We start by counting the number of churn vs non churn customers and plotting them as a bar chart.
'bar; xlabel No , Yes; title Churned Customers' plot > 1 {"1 counter _1 col df
We should do a few group by cohort style analysis to see if specific groups churn more or less often than others.
I tried a number of ways to make a stacked or side by side bar chart. I couldn't quite get it to work though.
So I used a pie chart. Don't judge my data visualization sensibilities too harshly, it still communicates the information that Males and Females don't have noticeably different amounts of churn. To test this properly, we would need to set up a rigorous hypothesis test, which I may attempt in a future article.
'pie; color red,black; xlabel No Yes; title Male Female' plot |: (> (1 {"1 (counter ((< 'Male') E. 1 col df) # (_1 col df)))) ,. (> (1 {"1 (counter ((< 'Female') E. 1 col df) # (_1 col df))))
Interestingly, you can see that there is a difference in senior and non senior citizens. This implies that senior citizens are less likely to churn, or actually they churn less often. Further analysis into lifetime value may show that seniors are quite a valuable demographic because of the relatively lower churn rate.
I wonder, if something less "demographic" would be even more insightful. There is a column 'contract' which describes what kind of contract each customer is engaged in.
counter 15 col df ┌──────────────┬────┐ │Month-to-month│3875│ ├──────────────┼────┤ │One year │1473│ ├──────────────┼────┤ │Two year │1695│ └──────────────┴────┘
My hypothesis is that there will be more churn on Month-to-month contracts. If that is the case, then an actionable insight would be to try and convert Month-to-month users to more long term contracts. Potentially increasing their lifetime value.

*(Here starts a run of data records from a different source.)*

import Summits.CriticalPhenomena.Ising3DConformalLimit.Theses.MarkovRigidity
import Literature.Probability.LatticeModels.CriticalScalingDimension

/-! Standalone certification of retarget/glue.lean: the three items to be added are declared here with their verbatim
signatures inside a mirror of the route namespace; `closes'` is retarget/glue.lean's theorem text with the primed name. -/

namespace Summit.CriticalPhenomena.Ising3DConformalLimit.Theses.MarkovRigidity

open scoped BigOperators Topology Manifold Classical MeasureTheory ProbabilityTheory Matrix InnerProductSpace ComplexConjugate ContinuousMap
open Filter Set Function TopologicalSpace MeasureTheory

def NPRInversionIsotropic : Prop :=
  ∀ (μ : MeasureTheory.Measure (Literature.MathematicalPhysics.QuantumLattice.FieldConfig (EuclideanSpace ℝ (Fin 3)))) (Δ : ℝ) (S : Literature.Probability.LatticeModels.CorrFamily 3), MeasureTheory.IsProbabilityMeasure μ → Literature.MathematicalPhysics.QuantumLattice.HasAllMoments μ → (∀ f : SchwartzMap (EuclideanSpace ℝ (Fin 3)) ℝ, MeasureTheory.Integrable (fun ω : Literature.MathematicalPhysics.QuantumLattice.FieldConfig (EuclideanSpace ℝ (Fin 3)) => Real.exp (ω f)) μ) → Literature.MathematicalPhysics.QuantumLattice.IsTranslationInvariantLaw μ → (∀ (s : ℝ) (hs : 0 < s), MeasureTheory.Measure.map (Literature.MathematicalPhysics.QuantumLattice.FieldConfig.act ((s ^ (Δ - 3 : ℝ)) • Literature.MathematicalPhysics.QuantumLattice.dilateTest s hs.ne')) μ = μ) → Literature.MathematicalPhysics.QuantumLattice.IsTimeReflectionInvariantLaw 3 μ → (∀ (n : ℕ) (c : Fin n → ℂ) (f : Fin n → SchwartzMap (EuclideanSpace ℝ (Fin 3)) ℝ), (∀ i, tsupport ⇑(f i) ⊆ {x : EuclideanSpace ℝ (Fin 3) | 0 < x 0}) → 0 ≤ (∑ i, ∑ j, (starRingEnd ℂ) (c i) * c j * Literature.MathematicalPhysics.QuantumLattice.genFunctional μ (f j - Literature.MathematicalPhysics.QuantumLattice.thetaTest 3 (f i))).re ∧ (∑ i, ∑ j, (starRingEnd ℂ) (c i) * c j * Literature.MathematicalPhysics.QuantumLattice.genFunctional μ (f j - Literature.MathematicalPhysics.QuantumLattice.thetaTest 3 (f i))).im = 0) → (∀ f g : SchwartzMap (EuclideanSpace ℝ (Fin 3)) ℝ, Filter.Tendsto (fun t : ℝ => Literature.MathematicalPhysics.QuantumLattice.genFunctional μ (f + Literature.MathematicalPhysics.QuantumLattice.timeShiftTest 3 t g)) Filter.atTop (nhds (Literature.MathematicalPhysics.QuantumLattice.genFunctional μ f * Literature.MathematicalPhysics.QuantumLattice.genFunctional μ g))) → (∀ (sig : Set (EuclideanSpace ℝ (Fin 3)) → MeasurableSpace (Literature.MathematicalPhysics.QuantumLattice.FieldConfig (EuclideanSpace ℝ (Fin 3)))), (sig = fun A => ⨆ (f : SchwartzMap (EuclideanSpace ℝ (Fin 3)) ℝ) (_ : tsupport ⇑f ⊆ A), MeasurableSpace.comap (fun ω : Literature.MathematicalPhysics.QuantumLattice.FieldConfig (EuclideanSpace ℝ (Fin 3)) => ω f) (borel ℝ)) → ∀ (U : Set (EuclideanSpace ℝ (Fin 3))), ((∃ (c : EuclideanSpace ℝ (Fin 3)) (r : ℝ), U = Metric.ball c r) ∨ (∃ (v : EuclideanSpace ℝ (Fin 3)) (a : ℝ), v ≠ 0 ∧ U = {x | a < inner ℝ x v})) → ∀ (F : Literature.MathematicalPhysics.QuantumLattice.FieldConfig (EuclideanSpace ℝ (Fin 3)) → ℝ), @Measurable _ _ (⨅ (ε : ℝ) (_ : 0 < ε), sig (Metric.thickening ε U)) _ F → (∃ C : ℝ, ∀ ω, |F ω| ≤ C) → MeasureTheory.condExp ((⨅ (ε : ℝ) (_ : 0 < ε), sig (Metric.thickening ε Uᶜ)) ⊔ ⨅ (ε : ℝ) (_ : 0 < ε), sig (Metric.thickening ε (frontier U))) μ F =ᵐ[μ] MeasureTheory.condExp (⨅ (ε : ℝ) (_ : 0 < ε), sig (Metric.thickening ε (frontier U))) μ F) → 1 / 2 ≤ Δ → Δ ≤ 1 → (∀ (n : ℕ) (f : Fin n → SchwartzMap (EuclideanSpace ℝ (Fin 3)) ℝ), Literature.MathematicalPhysics.QuantumLattice.moment μ n f = ∫ x : Fin n → EuclideanSpace ℝ (Fin 3), S n x * ∏ i, f i (x i)) → (∀ n z, z ∉ Literature.Probability.LatticeModels.NonCoincident 3 n → S n z = 0) → (∀ n, ContinuousOn (S n) (Literature.Probability.LatticeModels.NonCoincident 3 n)) → Literature.Probability.LatticeModels.IsNondegenerateTwoPoint S → Literature.Probability.LatticeModels.IsEuclideanInvariant S → Literature.Probability.LatticeModels.IsScaleCovariant Δ S → Literature.Probability.LatticeModels.IsInversionCovariant Δ S

def HRP2Rigidity : Prop :=
  ∀ (Δ : ℝ) (K : EuclideanSpace ℝ (Fin 3) → ℝ), 1/2 ≤ Δ → Δ ≤ 1 → ContinuousOn K {0}ᶜ → (∀ x, x ≠ 0 → 0 < K x) → (∀ c : ℝ, 0 < c → ∀ x, K (c • x) = c ^ (-(2 * Δ)) * K x) → (∀ n : EuclideanSpace ℝ (Fin 3), (∃ i j : Fin 3, i ≠ j ∧ (n = EuclideanSpace.single i 1 ∨ n = EuclideanSpace.single i 1 + EuclideanSpace.single j 1 ∨ n = EuclideanSpace.single i 1 - EuclideanSpace.single j 1)) → (∀ x, K (((ℝ ∙ n)ᗮ).reflection x) = K x) ∧ (∀ (m : ℕ) (p : Fin m → EuclideanSpace ℝ (Fin 3)) (c : Fin m → ℝ), (∀ a, 0 < inner ℝ (p a) n) → 0 ≤ ∑ a, ∑ b, c a * c b * K (p a - ((ℝ ∙ n)ᗮ).reflection (p b)))) → ∀ (R : EuclideanSpace ℝ (Fin 3) ≃ₗᵢ[ℝ] EuclideanSpace ℝ (Fin 3)) (x : EuclideanSpace ℝ (Fin 3)), K (R x) = K x

def LimitRotationInvariant : Prop :=
  HRP2Rigidity → ∀ (ρ : ℝ → ℝ) (Δ : ℝ) (S : Literature.Probability.LatticeModels.CorrFamily 3), (∀ δ ∈ Set.Ioc (0:ℝ) 1, 0 < ρ δ) → Literature.Probability.LatticeModels.HasPointwiseScalingLimit (Literature.Probability.LatticeModels.criticalCorr 3) ρ S → (∀ n z, z ∉ Literature.Probability.LatticeModels.NonCoincident 3 n → S n z = 0) → Literature.Probability.LatticeModels.IsNondegenerateTwoPoint S → Literature.Probability.LatticeModels.IsTranslationInvariant S → Literature.Probability.LatticeModels.IsScaleCovariant Δ S → Literature.Probability.LatticeModels.IsRotationInvariant S

/-- dedup sanity: the added copies are the HyperoctahedralRP items by `Iff.rfl`. -/
example : HRP2Rigidity ↔ Summit.CriticalPhenomena.Ising3DConformalLimit.Theses.HyperoctahedralRP.HRP2Rigidity := Iff.rfl
example : LimitRotationInvariant ↔ Summit.CriticalPhenomena.Ising3DConformalLimit.Theses.HyperoctahedralRP.LimitRotationInvariant := Iff.rfl

/-! Re-targeted DECIDING THEOREM for route-CriticalPhenomena-MarkovRigidity (strategist r1 proposal, 2026-08-17).
Items assumed added to the route (verbatim signatures in retarget/*.signature):
  `NPRInversionIsotropic` (new, = Strategist.NPRInv), `HRP2Rigidity` (= item 1979, proved), `LimitRotationInvariant` (= item 1980, proved);
extra import: `Literature.Probability.LatticeModels.CriticalScalingDimension` (for `scalingDimension_mem_Icc_holds`).
`NelsonPolyakovRigidity` becomes `aside`. Proof = pure logic + the Literature window theorem. -/
theorem closes' : MarkovInheritance → NPRInversionIsotropic → ExistsScaleCovariantLimit → IsingEuclidUpgradeR4NonGaussian → FieldRealisation → HRP2Rigidity → LimitRotationInvariant → _root_.Ising3DConformalLimit := by
  intro hMI hInv hE hNG hFR hA hB
  obtain ⟨ρ, Δ, S, hρ, hΔ, hlim, hnorm, hnd, htr, hsc⟩ := hE
  have hrot : Literature.Probability.LatticeModels.IsRotationInvariant S := hB hA ρ Δ S hρ hlim hnorm hnd htr hsc
  obtain ⟨hcont, μ, hprob, hmom, hexp, hdens, htrl, hscl, hθ, hRP, hclust⟩ := hFR ρ Δ S hρ hlim hnorm hnd htr hsc
  have hIcc : Δ ∈ Set.Icc (1 / 2 : ℝ) 1 :=
    Literature.Probability.LatticeModels.scalingDimension_mem_Icc_holds ρ Δ S hlim hsc hnd hρ
  have hMarkov := hMI ρ Δ S μ hρ hlim hnorm hnd htr hsc hprob hmom hexp hdens
  have hinv : Literature.Probability.LatticeModels.IsInversionCovariant Δ S :=
    hInv μ Δ S hprob hmom hexp htrl hscl hθ hRP hclust hMarkov hIcc.1 hIcc.2 hdens hnorm hcont hnd ⟨htr, hrot⟩ hsc
  exact ⟨ρ, Δ, S, hρ, hΔ, hlim, hnd, ⟨⟨htr, hrot⟩, hsc, hinv⟩, hNG ρ S hρ hlim hnd⟩

end Summit.CriticalPhenomena.Ising3DConformalLimit.Theses.MarkovRigidity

This image mostly confirms my hypothesis. We should look into the up and cross selling programs to determine if there are some frictions that can be removed in converting from Month-to-month to a longer term contract.
In general, working with J is mind-expanding. I'm not nearly as fast as I am in Python, but it's such a blast.